Problem description
An exact copy of the entries below is the expected answer.

**** Source material

/-! ## §2 The `7`-torsion side: `E_{−8/5}` -/

/-- **`r_an(E_{−8/5}) = 2`** for the Kubert–Tate `7`-torsion curve `E_{−8/5}` granting X2 + X3 + Kato (door prime `7`,
`t₇ = 0` by the `μ₇`-descent, tree `KubertTateM85Descent`; no transfer). CONDITIONAL on `hX2`, `hX3`, `hK`.
[cite: GreenbergLNM1716, §1 (pp. 54–57)] [cite: Kato2004Asterisque, Thm. 17.4] -/
theorem analyticRank_M85_eq_two_of_items (hX2 : AnalyticRankLeSelmerCorank)
    (hX3 : PadicOrderLeAnalyticRankAtOnePrime) (hK : KatoRankBound) :
    haveI := KubertTateM85Descent.isElliptic
    (kubertTateSeven (((-8 : ℤ) : ℚ)) (((5 : ℤ) : ℚ))).analyticRank = 2 := by
  haveI := KubertTateM85Descent.isElliptic
  have hcop : IsCoprime (-8 : ℤ) 5 := Int.isCoprime_iff_gcd_eq_one.mpr (by decide)
  haveI := isGloballyMinimal_kubertTateSeven (-8) 5 hcop KubertTateM85Descent.not_seven_dvd_Δ
  have hgo := ShaPrimaryTransferRowAtSevenClassWide.goodOrdinary_seven (-8) 5 hcop KubertTateM85Descent.not_seven_dvd_Δ
  have h := analyticRank_eq_mordellWeilRank_of_admissibleDoor hX2 hX3 hK _ 7 (by norm_num) hgo.1 hgo.2
    KubertTateM85Descent.shaCorank_seven_eq_zero
  rwa [KubertTateM85Descent.mordellWeilRank_eq] at h

/-! ## §3 Class-wide under X2 on the tame family: `r_an(E_{m,n}) + 1 ≤ ω(mn)`; leg 2 alone: `rank ≤ r_an` -/

/-- **Leg 2 of the assembly alone: `rank E(ℚ) ≤ ord_{s=1} L(E, s)` for every globally minimal elliptic `E/ℚ`,
granting X3 and the Kato side** (no `Ш`, no X2, no door: `rank ≤ ord_T L_p(f, α_p, T) ≤ r_an` at the prime of X3).
CONDITIONAL on `hX3`, `hK`. [cite: Kato2004Asterisque, Thm. 17.4] -/
theorem mordellWeilRank_le_analyticRank_of_X3_of_kato (hX3 : PadicOrderLeAnalyticRankAtOnePrime)
    (hK : KatoRankBound) (W : WeierstrassCurve ℚ) [W.IsElliptic] [W.IsGloballyMinimal] :
    W.mordellWeilRank ≤ W.analyticRank := by
  obtain ⟨p, hp, h5p, hgoodp, hordp, N, hN, f, hf, hle⟩ := hX3 W
  have hp2 : p ≠ 2 := by omega
  have hordAt : IsOrdinaryAt W p := ⟨hgoodp, hordp⟩
  have hk := hK W p hp2 hordAt f hf
  exact_mod_cast hk.trans hle

/-- **X2 on the tame Kubert–Tate `5`-torsion family, class-wide: `ord_{s=1} L(E_{m,n}, s) + 1 ≤ ω(mn)`** for
`m, n` coprime, `5 ∤ Δ`, no bad prime `≡ 1 (mod 5)`, a good prime `q ∈ {2, 3, 7, 11}` and rank `≥ 1` — X2 at the
admissible door prime `5` (`r_an ≤ s₅`, `…RowAtFiveClassWide`) composed with the UNCONDITIONAL first-descent +
Cassels–Tate bound `rank + t₅ + 1 ≤ ω(mn)` (`…DoorAtFiveFamily.rank_add_shaCorank_five_succ_le_of_rank_pos`) and the
Kummer identity `s₅ = rank + t₅`. A falsifiable family of predictions of X2 (KatoTransfer's crux, stmt-18412):
no tame member has analytic rank `≥ ω(mn)`. CONDITIONAL on `hX2` only.
[cite: GreenbergLNM1716, §1 (pp. 54–57)] [cite: Fisher2001FiveSevenDescent, §2] -/
theorem analyticRank_succ_le_card_primeFactors_of_X2 (hX2 : AnalyticRankLeSelmerCorank) (m n : ℤ)
    [(kubertTateFive (m : ℚ) (n : ℚ)).IsElliptic] (hcop : IsCoprime m n)
    (h5 : ¬ (5 : ℤ) ∣ (kubertTateFive m n).Δ)
    (h1 : ∀ p : ℕ, p.Prime → (p : ℤ) ∣ (kubertTateFive m n).Δ → p % 5 ≠ 1)
    (q : ℕ) [Fact q.Prime] (hq5 : q ≠ 5) (hq11 : 2 * q + 1 < 25) (hq : ¬ (q : ℤ) ∣ (kubertTateFive m n).Δ)
    (hr : 1 ≤ (kubertTateFive (m : ℚ) (n : ℚ)).mordellWeilRank) :
    (kubertTateFive (m : ℚ) (n : ℚ)).analyticRank + 1 ≤ (m * n).natAbs.primeFactors.card := by
  have hX := analyticRank_le_selmerCorank_five_of_X2 hX2 m n hcop h5
  have hid : (kubertTateFive (m : ℚ) (n : ℚ)).selmerCorank 5 =
      (kubertTateFive (m : ℚ) (n : ℚ)).mordellWeilRank + (kubertTateFive (m : ℚ) (n : ℚ)).shaCorank 5 :=
    (kubertTateFive (m : ℚ) (n : ℚ)).selmerCorank_eq_mordellWeilRank_add_holds 5
  have hD := ShaPrimaryTransferDoorAtFiveFamily.rank_add_shaCorank_five_succ_le_of_rank_pos m n h5 h1 q hq5 hq11 hq hr
  omega

/-- **… and with X3 + Kato: `rank ≤ r_an ≤ ω(mn) − 1`**, so `r_an = rank` as soon as the rank attains the descent
bound `ω(mn) − 1` (the full-box case, where also `t₅ = 0`: `…DoorAtFiveFamily.shaCorank_five_eq_zero_of_rank`).
CONDITIONAL on `hX2`, `hX3`, `hK`. [cite: GreenbergLNM1716, §1 (pp. 54–57)] [cite: Kato2004Asterisque, Thm. 17.4] -/
theorem analyticRank_eq_mordellWeilRank_of_items_of_card_le (hX2 : AnalyticRankLeSelmerCorank)
    (hX3 : PadicOrderLeAnalyticRankAtOnePrime) (hK : KatoRankBound) (m n : ℤ)
    [(kubertTateFive (m : ℚ) (n : ℚ)).IsElliptic] (hcop : IsCoprime m n)
    (h5 : ¬ (5 : ℤ) ∣ (kubertTateFive m n).Δ)
    (h1 : ∀ p : ℕ, p.Prime → (p : ℤ) ∣ (kubertTateFive m n).Δ → p % 5 ≠ 1)
    (q : ℕ) [Fact q.Prime] (hq5 : q ≠ 5) (hq11 : 2 * q + 1 < 25) (hq : ¬ (q : ℤ) ∣ (kubertTateFive m n).Δ)
    (hr : 1 ≤ (kubertTateFive (m : ℚ) (n : ℚ)).mordellWeilRank)
    (hω : (m * n).natAbs.primeFactors.card ≤ (kubertTateFive (m : ℚ) (n : ℚ)).mordellWeilRank + 1) :
    (kubertTateFive (m : ℚ) (n : ℚ)).analyticRank = (kubertTateFive (m : ℚ) (n : ℚ)).mordellWeilRank := by
  haveI := isGloballyMinimal_kubertTateFive_of_isCoprime m n hcop
  have h1' := analyticRank_succ_le_card_primeFactors_of_X2 hX2 m n hcop h5 h1 q hq5 hq11 hq hr
  have h2 := mordellWeilRank_le_analyticRank_of_X3_of_kato hX3 hK (kubertTateFive (m : ℚ) (n : ℚ))
  omega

********

Task answer
/-! ## §2 The `7`-torsion side: `E_{−8/5}` -/

/-- **`r_an(E_{−8/5}) = 2`** for the Kubert–Tate `7`-torsion curve `E_{−8/5}` granting X2 + X3 + Kato (door prime `7`,
`t₇ = 0` by the `μ₇`-descent, tree `KubertTateM85Descent`; no transfer). CONDITIONAL on `hX2`, `hX3`, `hK`.
[cite: GreenbergLNM1716, §1 (pp. 54–57)] [cite: Kato2004Asterisque, Thm. 17.4] -/
theorem analyticRank_M85_eq_two_of_items (hX2 : AnalyticRankLeSelmerCorank)
    (hX3 : PadicOrderLeAnalyticRankAtOnePrime) (hK : KatoRankBound) :
    haveI := KubertTateM85Descent.isElliptic
    (kubertTateSeven (((-8 : ℤ) : ℚ)) (((5 : ℤ) : ℚ))).analyticRank = 2 := by
  haveI := KubertTateM85Descent.isElliptic
  have hcop : IsCoprime (-8 : ℤ) 5 := Int.isCoprime_iff_gcd_eq_one.mpr (by decide)
  haveI := isGloballyMinimal_kubertTateSeven (-8) 5 hcop KubertTateM85Descent.not_seven_dvd_Δ
  have hgo := ShaPrimaryTransferRowAtSevenClassWide.goodOrdinary_seven (-8) 5 hcop KubertTateM85Descent.not_seven_dvd_Δ
  have h := analyticRank_eq_mordellWeilRank_of_admissibleDoor hX2 hX3 hK _ 7 (by norm_num) hgo.1 hgo.2
    KubertTateM85Descent.shaCorank_seven_eq_zero
  rwa [KubertTateM85Descent.mordellWeilRank_eq] at h

/-! ## §3 Class-wide under X2 on the tame family: `r_an(E_{m,n}) + 1 ≤ ω(mn)`; leg 2 alone: `rank ≤ r_an` -/

/-- **Leg 2 of the assembly alone: `rank E(ℚ) ≤ ord_{s=1} L(E, s)` for every globally minimal elliptic `E/ℚ`,
granting X3 and the Kato side** (no `Ш`, no X2, no door: `rank ≤ ord_T L_p(f, α_p, T) ≤ r_an` at the prime of X3).
CONDITIONAL on `hX3`, `hK`. [cite: Kato2004Asterisque, Thm. 17.4] -/
theorem mordellWeilRank_le_analyticRank_of_X3_of_kato (hX3 : PadicOrderLeAnalyticRankAtOnePrime)
    (hK : KatoRankBound) (W : WeierstrassCurve ℚ) [W.IsElliptic] [W.IsGloballyMinimal] :
    W.mordellWeilRank ≤ W.analyticRank := by
  obtain ⟨p, hp, h5p, hgoodp, hordp, N, hN, f, hf, hle⟩ := hX3 W
  have hp2 : p ≠ 2 := by omega
  have hordAt : IsOrdinaryAt W p := ⟨hgoodp, hordp⟩
  have hk := hK W p hp2 hordAt f hf
  exact_mod_cast hk.trans hle

/-- **X2 on the tame Kubert–Tate `5`-torsion family, class-wide: `ord_{s=1} L(E_{m,n}, s) + 1 ≤ ω(mn)`** for
`m, n` coprime, `5 ∤ Δ`, no bad prime `≡ 1 (mod 5)`, a good prime `q ∈ {2, 3, 7, 11}` and rank `≥ 1` — X2 at the
admissible door prime `5` (`r_an ≤ s₅`, `…RowAtFiveClassWide`) composed with the UNCONDITIONAL first-descent +
Cassels–Tate bound `rank + t₅ + 1 ≤ ω(mn)` (`…DoorAtFiveFamily.rank_add_shaCorank_five_succ_le_of_rank_pos`) and the
Kummer identity `s₅ = rank + t₅`. A falsifiable family of predictions of X2 (KatoTransfer's crux, stmt-18412):
no tame member has analytic rank `≥ ω(mn)`. CONDITIONAL on `hX2` only.
[cite: GreenbergLNM1716, §1 (pp. 54–57)] [cite: Fisher2001FiveSevenDescent, §2] -/
theorem analyticRank_succ_le_card_primeFactors_of_X2 (hX2 : AnalyticRankLeSelmerCorank) (m n : ℤ)
    [(kubertTateFive (m : ℚ) (n : ℚ)).IsElliptic] (hcop : IsCoprime m n)
    (h5 : ¬ (5 : ℤ) ∣ (kubertTateFive m n).Δ)
    (h1 : ∀ p : ℕ, p.Prime → (p : ℤ) ∣ (kubertTateFive m n).Δ → p % 5 ≠ 1)
    (q : ℕ) [Fact q.Prime] (hq5 : q ≠ 5) (hq11 : 2 * q + 1 < 25) (hq : ¬ (q : ℤ) ∣ (kubertTateFive m n).Δ)
    (hr : 1 ≤ (kubertTateFive (m : ℚ) (n : ℚ)).mordellWeilRank) :
    (kubertTateFive (m : ℚ) (n : ℚ)).analyticRank + 1 ≤ (m * n).natAbs.primeFactors.card := by
  have hX := analyticRank_le_selmerCorank_five_of_X2 hX2 m n hcop h5
  have hid : (kubertTateFive (m : ℚ) (n : ℚ)).selmerCorank 5 =
      (kubertTateFive (m : ℚ) (n : ℚ)).mordellWeilRank + (kubertTateFive (m : ℚ) (n : ℚ)).shaCorank 5 :=
    (kubertTateFive (m : ℚ) (n : ℚ)).selmerCorank_eq_mordellWeilRank_add_holds 5
  have hD := ShaPrimaryTransferDoorAtFiveFamily.rank_add_shaCorank_five_succ_le_of_rank_pos m n h5 h1 q hq5 hq11 hq hr
  omega

/-- **… and with X3 + Kato: `rank ≤ r_an ≤ ω(mn) − 1`**, so `r_an = rank` as soon as the rank attains the descent
bound `ω(mn) − 1` (the full-box case, where also `t₅ = 0`: `…DoorAtFiveFamily.shaCorank_five_eq_zero_of_rank`).
CONDITIONAL on `hX2`, `hX3`, `hK`. [cite: GreenbergLNM1716, §1 (pp. 54–57)] [cite: Kato2004Asterisque, Thm. 17.4] -/
theorem analyticRank_eq_mordellWeilRank_of_items_of_card_le (hX2 : AnalyticRankLeSelmerCorank)
    (hX3 : PadicOrderLeAnalyticRankAtOnePrime) (hK : KatoRankBound) (m n : ℤ)
    [(kubertTateFive (m : ℚ) (n : ℚ)).IsElliptic] (hcop : IsCoprime m n)
    (h5 : ¬ (5 : ℤ) ∣ (kubertTateFive m n).Δ)
    (h1 : ∀ p : ℕ, p.Prime → (p : ℤ) ∣ (kubertTateFive m n).Δ → p % 5 ≠ 1)
    (q : ℕ) [Fact q.Prime] (hq5 : q ≠ 5) (hq11 : 2 * q + 1 < 25) (hq : ¬ (q : ℤ) ∣ (kubertTateFive m n).Δ)
    (hr : 1 ≤ (kubertTateFive (m : ℚ) (n : ℚ)).mordellWeilRank)
    (hω : (m * n).natAbs.primeFactors.card ≤ (kubertTateFive (m : ℚ) (n : ℚ)).mordellWeilRank + 1) :
    (kubertTateFive (m : ℚ) (n : ℚ)).analyticRank = (kubertTateFive (m : ℚ) (n : ℚ)).mordellWeilRank := by
  haveI := isGloballyMinimal_kubertTateFive_of_isCoprime m n hcop
  have h1' := analyticRank_succ_le_card_primeFactors_of_X2 hX2 m n hcop h5 h1 q hq5 hq11 hq hr
  have h2 := mordellWeilRank_le_analyticRank_of_X3_of_kato hX3 hK (kubertTateFive (m : ℚ) (n : ℚ))
  omega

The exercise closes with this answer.